Understanding Biological Networks Systems Can Help Develop Better AI
Understanding the hierarchical structure of biological networks like human brain — a network of neurons — could be useful in creating more complex, intelligent computational brains in the fields of artificial intelligence and robotics, says a study.
Like large businesses, many biological networks are hierarchically organised, such as gene, protein, neural, and metabolic networks. This means they have separate units that can each be repeatedly divided into smaller and smaller subunits.
To understand as to why biological networks evolve to be hierarchical, researchers from the University of Wyoming and the French Institute for Research in Computer Science and Automation (INRIA) simulated the evolution of computational brain models, known as artificial neural networks, both with and without a cost for network connections.

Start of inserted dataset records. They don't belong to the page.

import Summits.QuantumAdvantage.QuantumAdvantage.Theorems.CubicForrelationNearExactIsExactTenCensusCases

/-!
# Crux `CubicForrelation.NearExactIsExact` (stmt-QuantumAdvantage-14043): isolation at `θ = 7/8` on 10 bits —
  UNCONDITIONAL (the census hypothesis CENSUS₁₀′ discharged by proof)

Block-2b certificate seat `b2b-cforr-cert` (2026-08-18).  HONEST FRAMING: the value here is a THEOREM about the finite
slice `n = 10` of the crux `NearExactIsExact` — for all cubic `f, g : 𝔽₂¹⁰ → 𝔽₂`, `Φ(f,g) > 7/8 ⇒ Φ(f,g) = 1`
(`isolation_ten_78`) — NOT summit progress.  What is proved at which `n` (all kernel-checked, standard axioms):
`θ = 7/8` for every even `n ≤ 8` (`isolation_eight`, `nearExact78_le_six`), `θ = 7/8` at `n = 10` (THIS FILE; tight:
`Φ = 7/8` is attained at `n = 10`, `forrelation_fT_gT`), `θ = 15/16` at `n = 12` (`isolation_twelve_15_16`), `31/32` at
`n = 14`, `63/64` at `n = 16`; and `Φ = 15/16 < 1` IS attained at `n = 16` (`Negative/FifteenSixteenths.lean`), so the
crux's global constant (if it exists) is `≥ 15/16` — `7/8` is the sharp constant at `n = 10` only.

`census10_prime_false`: the hypothesis CENSUS₁₀′ of the lead's `isolation_ten_78_of_census2` (no `(E, D, Q, bh, f₁)` with
the heavy/light cell congruences and a cubic partner above `7/8`) HOLDS — proved here without any census: restrict the
partner `f₁` to the heavy hyperplane (a cubic `F₀` on 9 bits), compare the Fourier identity `p̂ = 32σ·1_{Q = bh}` of the
heavy quotient (`nf10_W_p`) with the 2-adic Walsh tower of `F₀` (`nf10_caseE`: `16 ∣ W_{F₀}` forces the heavy error to
vanish; `nf10_caseO`: type O forces it to be `−8η·δ_c`), and finish with the energy identity `Σp² = 4·#{Q = bh}`
(`nf10_sum_p_sq`) against `Q` unbalanced resp. the quadratic bias values (`nf10_quad_bias_sq`).  The outside-Lean
censuses (kit j025070–4, j038490–5) are thereby superseded.  Axioms: the standard three.
-/

set_option linter.dupNamespace false -- D-0017: single-problem summit ⇒ `QuantumAdvantage.QuantumAdvantage` by design

noncomputable section

namespace Summit.QuantumAdvantage.QuantumAdvantage.Theorems.CubicForrelation.NearExactIsExact

open Finset
open Literature.Computability.QuantumComplexity
open Literature.Computability.QuantumComplexity.BuzetChailloux (signOf_sq)
open Literature.Computability.QuantumComplexity.DerivativeWalsh (W sum_W_sq)

/-! ### The discharge of CENSUS₁₀′ and the unconditional `n = 10`, `θ = 7/8` isolation -/

/-- **CENSUS₁₀′ holds (by proof, no census).**  For every `E` (cubic), `D`, `Q` (quadratic) on 8 bits, `bh : Bool` and cubic
`f₁` on 10 bits: if `Q` is unbalanced, all heavy cell sums are `8·odd` and all light ones `4·odd`, then
`Φ(f₁, g_{E,D,Q}) ≤ 7/8`.  Proof: restrict `f₁` to the heavy hyperplane, run the 2-adic tower on this 9-bit cubic against
the Fourier identity `p̂ = 32σ1_{Q = bh}` (`nf10_caseE`, `nf10_caseO`), and finish with the energy identity
`Σp² = 4·#{Q = bh}` and the quadratic bias values. [this work] -/
theorem census10_prime_false (E D Q : (Fin (4 + 4) → Bool) → Bool) (bh : Bool)
    (f₁ : (Fin (4 + 4 + 1 + 1) → Bool) → Bool)
    (_hE : IsDegLeFun 3 E) (_hD : IsDegLeFun 2 D) (hQ : IsDegLeFun 2 Q) (hf₁ : IsDegLeFun 3 f₁)
    (hQne : (∑ w, signOf (Q w)) ≠ 0)
    (hH : ∀ (a : Bool) (x : Fin (4 + 4) → Bool), ∃ k : ℤ,
      (∑ w : Fin (4 + 4) → Bool, if (D w = a ∧ Q w = bh) then signOf (E w) * twist w x else 0) = 8 * (2 * (k : ℝ) + 1))
    (hL : ∀ (a : Bool) (x : Fin (4 + 4) → Bool), ∃ k : ℤ,
      (∑ w : Fin (4 + 4) → Bool, if (D w = a ∧ Q w = !bh) then signOf (E w) * twist w x else 0) = 4 * (2 * (k : ℝ) + 1))
    (hΦ : 7 / 8 < forrelation f₁ (fun y : Fin (4 + 4 + 1 + 1) → Bool =>
            E (fun i : Fin (4 + 4) => y (Fin.castLE (by omega) i)) ^^
              (y ⟨8, by norm_num⟩ && D (fun i : Fin (4 + 4) => y (Fin.castLE (by omega) i))) ^^
              (y ⟨9, by norm_num⟩ && Q (fun i : Fin (4 + 4) => y (Fin.castLE (by omega) i))))) : False := by
  set g : (Fin (4 + 4 + 1 + 1) → Bool) → Bool := fun y =>
    E (fun i : Fin (4 + 4) => y (Fin.castLE (by omega) i)) ^^
      (y ⟨8, by norm_num⟩ && D (fun i : Fin (4 + 4) => y (Fin.castLE (by omega) i))) ^^
      (y ⟨9, by norm_num⟩ && Q (fun i : Fin (4 + 4) => y (Fin.castLE (by omega) i))) with hgdef
  have hshape : ∀ (w : Fin (4 + 4) → Bool) (a₀ b₀ : Bool),
      g (Fin.snoc (Fin.snoc w a₀) b₀) = (E w ^^ (a₀ && D w) ^^ (b₀ && (Q w ^^ false))) := by
    intro w a₀ b₀
    have hw : (fun i : Fin (4 + 4) => (Fin.snoc (Fin.snoc w a₀) b₀ : Fin (4 + 4 + 1 + 1) → Bool)
        (Fin.castLE (by omega) i)) = w := by
      funext i
      rw [show (Fin.castLE (by omega) i : Fin (4 + 4 + 1 + 1)) = Fin.castSucc (Fin.castSucc i) from Fin.ext rfl,
        Fin.snoc_castSucc, Fin.snoc_castSucc]
    have h8 : (Fin.snoc (Fin.snoc w a₀) b₀ : Fin (4 + 4 + 1 + 1) → Bool) ⟨8, by norm_num⟩ = a₀ := by
      rw [show (⟨8, by norm_num⟩ : Fin (4 + 4 + 1 + 1)) = Fin.castSucc (Fin.last (4 + 4)) from Fin.ext rfl,
        Fin.snoc_castSucc, Fin.snoc_last]
    have h9 : (Fin.snoc (Fin.snoc w a₀) b₀ : Fin (4 + 4 + 1 + 1) → Bool) ⟨9, by norm_num⟩ = b₀ := by
      rw [show (⟨9, by norm_num⟩ : Fin (4 + 4 + 1 + 1)) = Fin.last (4 + 4 + 1) from Fin.ext rfl, Fin.snoc_last]
    simp only [hgdef, hw, h8, h9, Bool.xor_false]
  -- the heavy and light quotients
  choose kH hkH using hH
  choose kL hkL using hL
  set p : (Fin (4 + 4 + 1) → Bool) → ℤ := fun z => 2 * kH (z (Fin.last _)) (Fin.init z) + 1 with hpdef
  set v : (Fin (4 + 4 + 1) → Bool) → ℤ := fun z => 2 * kL (z (Fin.last _)) (Fin.init z) + 1 with hvdef
  have hp : ∀ (ξ : Fin (4 + 4) → Bool) (a : Bool),
      (∑ w : Fin (4 + 4) → Bool, if (D w = a ∧ Q w = bh) then signOf (E w) * twist w ξ else 0) =
        8 * (p (Fin.snoc ξ a) : ℝ) := fun ξ a => by
    rw [hkH a ξ]; simp only [hpdef, Fin.snoc_last, Fin.init_snoc]; push_cast; ring
  have hv : ∀ (ξ : Fin (4 + 4) → Bool) (a : Bool),
      (∑ w : Fin (4 + 4) → Bool, if (D w = a ∧ Q w = !bh) then signOf (E w) * twist w ξ else 0) =
        4 * (v (Fin.snoc ξ a) : ℝ) := fun ξ a => by
    rw [hkL a ξ]; simp only [hvdef, Fin.snoc_last, Fin.init_snoc]; push_cast; ring
  have hvodd : ∀ z, Odd (v z) := fun z => ⟨_, rfl⟩
  have hpodd : ∀ z, Odd (p z) := fun z => ⟨_, rfl⟩
  have hWh := nf10_W_heavy E D Q bh g p hshape hp
  have hWl := nf10_W_light E D Q bh g v hshape hv
  have hbud := nf10_heavy_budget bh g p v f₁ hΦ hWh hWl hvodd
  -- the heavy error `e = p − s`
  set sZ : (Fin (4 + 4 + 1) → Bool) → ℤ := fun z => if f₁ (Fin.snoc z bh) then -1 else 1 with hsZ
  have hsR : ∀ z, (sZ z : ℝ) = signOf (f₁ (Fin.snoc z bh)) := fun z => by
    cases h : f₁ (Fin.snoc z bh) <;> simp [hsZ, h, signOf]
  set e : (Fin (4 + 4 + 1) → Bool) → ℤ := fun z => p z - sZ z with hedef
  have heven : ∀ z, Even (e z) := fun z => by
    have : Odd (sZ z) := by cases h : f₁ (Fin.snoc z bh) <;> simp [hsZ, h]
    exact Int.even_sub'.2 (by simp [hpodd z, this])
  have hesq : ∑ z, ((e z : ℝ)) ^ 2 < 128 := by
    have : ∀ z, ((e z : ℝ)) = (p z : ℝ) - signOf (f₁ (Fin.snoc z bh)) := fun z => by
      rw [hedef]; push_cast; rw [hsR]
    rw [sum_congr rfl fun z _ => by rw [this z]]; exact hbud
  -- the Fourier identity `ê = 32 C − W_{F₀}`
  set C : (Fin (4 + 4 + 1) → Bool) → ℤ := fun y =>
    if Q (Fin.init y) = bh then (if (E (Fin.init y) ^^ (y (Fin.last _) && D (Fin.init y))) then -1 else 1) else 0 with hCdef
  have hCR : ∀ y, (C y : ℝ) =
      (if Q (Fin.init y) = bh then signOf (E (Fin.init y) ^^ (y (Fin.last _) && D (Fin.init y))) else 0) := fun y => by
    simp only [hCdef]
    by_cases hq : Q (Fin.init y) = bh
    · rw [if_pos hq, if_pos hq]
      cases (E (Fin.init y) ^^ (y (Fin.last (4 + 4)) && D (Fin.init y))) <;> simp [signOf]
    · rw [if_neg hq, if_neg hq]; simp
  have he : ∀ y, W (fun z => (e z : ℝ)) y = 32 * (C y : ℝ) - W (fun z => signOf (f₁ (Fin.snoc z bh))) y := by
    intro y
    have h1 := nf10_W_p E D Q bh p hp y
    rw [hCR, ← h1]
    unfold W
    rw [← sum_sub_distrib]
    exact sum_congr rfl fun z _ => by rw [hedef]; push_cast; rw [hsR]; ring
  -- `[C odd] = [Q(init y) = bh]` has degree ≤ 2
  have hQinit : IsDegLeFun 2 (fun y : Fin (4 + 4 + 1) → Bool => Q (Fin.init y)) :=
    nf_isDegLeFun_subst (fun i => MvPolynomial.X (Fin.castSucc i))
      (fun i => (MvPolynomial.totalDegree_X _).le) (fun y => Fin.init y)
      (fun y i => by simp only [MvPolynomial.eval_X]; rfl) hQ
  have hCdeg : IsDegLeFun 3 (fun y => decide (Odd (C y))) := by
    refine rm_isDegLeFun_congr (((tb_isDegLeFun_xor_const hQinit bh).not).mono (by norm_num)) fun y => ?_
    by_cases hq : Q (Fin.init y) = bh
    · have hC : C y = 1 ∨ C y = -1 := by
        simp only [hCdef, hq, if_true]
        cases (E (Fin.init y) ^^ (y (Fin.last (4 + 4)) && D (Fin.init y))) <;> simp
      have h1 : (!(Q (Fin.init y) ^^ bh)) = true := by rw [hq]; cases bh <;> rfl
      rw [h1]; symm; rw [decide_eq_true_eq]
      rcases hC with h | h <;> rw [h] <;> decide
    · have hC : C y = 0 := by simp [hCdef, hq]
      have h1 : (!(Q (Fin.init y) ^^ bh)) = false := by
        cases hQ' : Q (Fin.init y) <;> cases hb : bh <;> simp_all
      rw [h1]; symm; rw [decide_eq_false_iff_not, hC]; decide
  -- Ax: `W_{F₀} = 8 uF`, and the level-3 parity is constant
  have hF₀ : IsDegLeFun 3 (fun z : Fin (4 + 4 + 1) → Bool => f₁ (Fin.snoc z bh)) := tb_isDegLeFun_snoc (F := f₁) hf₁ bh
  have hgran := vg_W_granular stub_axParity (fun z : Fin (4 + 4 + 1) → Bool => f₁ (Fin.snoc z bh)) hF₀
  choose uF huF using hgran
  have huF3 : ∀ y, W (fun z => signOf (f₁ (Fin.snoc z bh))) y = (2 : ℝ) ^ 3 * (uF y : ℝ) := fun y => by
    rw [huF y]
  have hdeg0 : IsDegLeFun 0 (fun y => decide (Odd (uF y))) :=
    stub_walshTower stub_axParity (4 + 4 + 1) 3 0 _ uF hF₀ huF3 (fun k hk hk9 => by omega)
  -- energy identity for `p`
  have hEn := nf10_sum_p_sq E D Q bh p hp
  have hSQ := nf10_sum_signOf_Q Q bh
  have hbias := nf10_quad_bias_sq Q hQ
  by_cases hO : ∃ y, decide (Odd (uF y)) = true
  · -- Case O
    obtain ⟨y₀, hy₀⟩ := hO
    have hall := nf10_all_of_deg_zero hdeg0 hy₀
    have hodd : ∀ y, Odd (uF y) := fun y => by simpa using hall y
    obtain ⟨c, η, hη1, hec, hez⟩ := nf10_caseO f₁ bh hf₁ e C uF huF3 hodd he hCdeg hesq heven
    -- `Σ p² = 511 + (s c − 8η)²`
    have hpc : p c = sZ c - 8 * η := by have := hec; rw [hedef] at this; simp only at this; linarith
    have hpz : ∀ z, z ≠ c → p z = sZ z := fun z hz => by have := hez z hz; rw [hedef] at this; simp only at this; linarith
    have hs1 : ∀ z, sZ z = 1 ∨ sZ z = -1 := fun z => by cases h : f₁ (Fin.snoc z bh) <;> simp [hsZ, h]
    have h511 : ∑ z ∈ univ.erase c, (1 : ℝ) = 511 := by
      rw [sum_erase_eq_sub (mem_univ c), sum_const, card_univ]
      simp only [Fintype.card_fun, Fintype.card_bool, Fintype.card_fin]
      norm_num
    have hsum : ∑ z, ((p z : ℝ)) ^ 2 = 511 + ((sZ c : ℝ) - 8 * η) ^ 2 := by
      have h2 : ∑ z ∈ univ.erase c, ((p z : ℝ)) ^ 2 = ∑ z ∈ univ.erase c, (1 : ℝ) := by
        refine sum_congr rfl fun z hz => ?_
        rw [hpz z (mem_erase.1 hz).1]
        rcases hs1 z with h | h <;> simp [h]
      rw [nf10_sum_split _ c, h2, h511]
      have : ((p c : ℝ)) = (sZ c : ℝ) - 8 * η := by rw [hpc]; push_cast; ring
      rw [this]; ring
    -- so `#{Q = bh} ∈ {140, 148}` and `(Σ (−1)^Q)² ∈ {576, 1600}`
    rw [hEn] at hsum
    have hsb : signOf bh ^ 2 = (1 : ℝ) := signOf_sq bh
    have hsq : ((sZ c : ℝ) - 8 * η) ^ 2 = 49 ∨ ((sZ c : ℝ) - 8 * η) ^ 2 = 81 := by
      rcases hs1 c with h | h <;> rcases hη1 with h' | h' <;>
        · rw [show (sZ c : ℝ) = ((sZ c : ℤ) : ℝ) from rfl, h, h']; norm_num
    rcases hsq with h49 | h81
    · rw [h49] at hsum
      have hN : ∑ w : Fin (4 + 4) → Bool, (if Q w = bh then (1 : ℝ) else 0) = 140 := by linarith
      refine hbias.1 ?_
      rw [hSQ, hN, mul_pow, hsb]; norm_num
    · rw [h81] at hsum
      have hN : ∑ w : Fin (4 + 4) → Bool, (if Q w = bh then (1 : ℝ) else 0) = 148 := by linarith
      refine hbias.2 ?_
      rw [hSQ, hN, mul_pow, hsb]; norm_num
  · -- Case E
    push Not at hO
    have hE' : ∀ y, ∃ m : ℤ, uF y = 2 * m := fun y => by
      have h : ¬ Odd (uF y) := by simpa using hO y
      obtain ⟨m, hm⟩ := Int.not_odd_iff_even.1 h
      exact ⟨m, by omega⟩
    choose u₄ hu₄ using hE'
    have hW4 : ∀ y, W (fun z => signOf (f₁ (Fin.snoc z bh))) y = (2 : ℝ) ^ 4 * (u₄ y : ℝ) := fun y => by
      rw [huF y, hu₄ y]; push_cast; ring
    have hz := nf10_caseE f₁ bh hf₁ e C u₄ hW4 he hCdeg hesq heven
    -- `p = s`, so `Σ p² = 512`, `#{Q = bh} = 128`, `Σ (−1)^Q = 0`
    have hps : ∀ z, p z = sZ z := fun z => by have := hz z; rw [hedef] at this; simp only at this; linarith
    have hs1 : ∀ z, sZ z = 1 ∨ sZ z = -1 := fun z => by cases h : f₁ (Fin.snoc z bh) <;> simp [hsZ, h]
    have hsum : ∑ z, ((p z : ℝ)) ^ 2 = 512 := by
      rw [sum_congr rfl fun z _ => show ((p z : ℝ)) ^ 2 = 1 by rw [hps z]; rcases hs1 z with h | h <;> simp [h]]
      simp
    rw [hEn] at hsum
    apply hQne
    have hN : ∑ w : Fin (4 + 4) → Bool, (if Q w = bh then (1 : ℝ) else 0) = 128 := by linarith
    rw [hSQ, hN]; ring

/-- **Isolation at `θ = 7/8` on 10 bits — UNCONDITIONAL.**  For all cubic `f, g : 𝔽₂¹⁰ → 𝔽₂`,
`Φ(f,g) > 7/8 ⇒ Φ(f,g) = 1`.  This DISCHARGES the census hypothesis CENSUS₁₀′ of `isolation_ten_78_of_census2`
(lead c6) by proof (`census10_prime_false`); `7/8` is attained at `n = 10` (`forrelation_fT_gT`), so `7/8` is the exact
isolation threshold on 10 bits.  It is NOT the crux's global constant: `Φ = 15/16 < 1` occurs at `n = 16`
(`Negative/FifteenSixteenths.lean`).  Value: a theorem about the finite slice `n = 10`, not summit progress. [this work] -/
theorem isolation_ten_78 :
    ∀ f g : (Fin (4 + 4 + 1 + 1) → Bool) → Bool, IsDegLeFun 3 f → IsDegLeFun 3 g →
      7 / 8 < forrelation f g → forrelation f g = 1 :=
  isolation_ten_78_of_census2 fun E D Q bh f₁ hE hD hQ hf₁ hQne _ hH hL hΦ =>
    census10_prime_false E D Q bh f₁ hE hD hQ hf₁ hQne hH hL hΦ

end Summit.QuantumAdvantage.QuantumAdvantage.Theorems.CubicForrelation.NearExactIsExact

They found that hierarchy evolves not because it produces more efficient networks, but instead because hierarchically wired networks have fewer connections.
This is because connections in biological networks are expensive – they have to be built, housed, maintained, etc. – and there is therefore an evolutionary pressure to reduce the number of connections, said the study published recently in the journal PLOS Computational Biology.
“The findings not only explain why biological networks are hierarchical, they might also give an explanation for why many human-made systems such as the internet and road systems are also hierarchical,” said Henok S. Mengistu, who led the research.
“The next step is to harness and combine this knowledge to evolve large-scale, structurally organised networks in the hopes of creating better artificial intelligence and increasing our understanding of the evolution of animal intelligence, including our own,” said study co-author Joost Huizinga of Wyoming.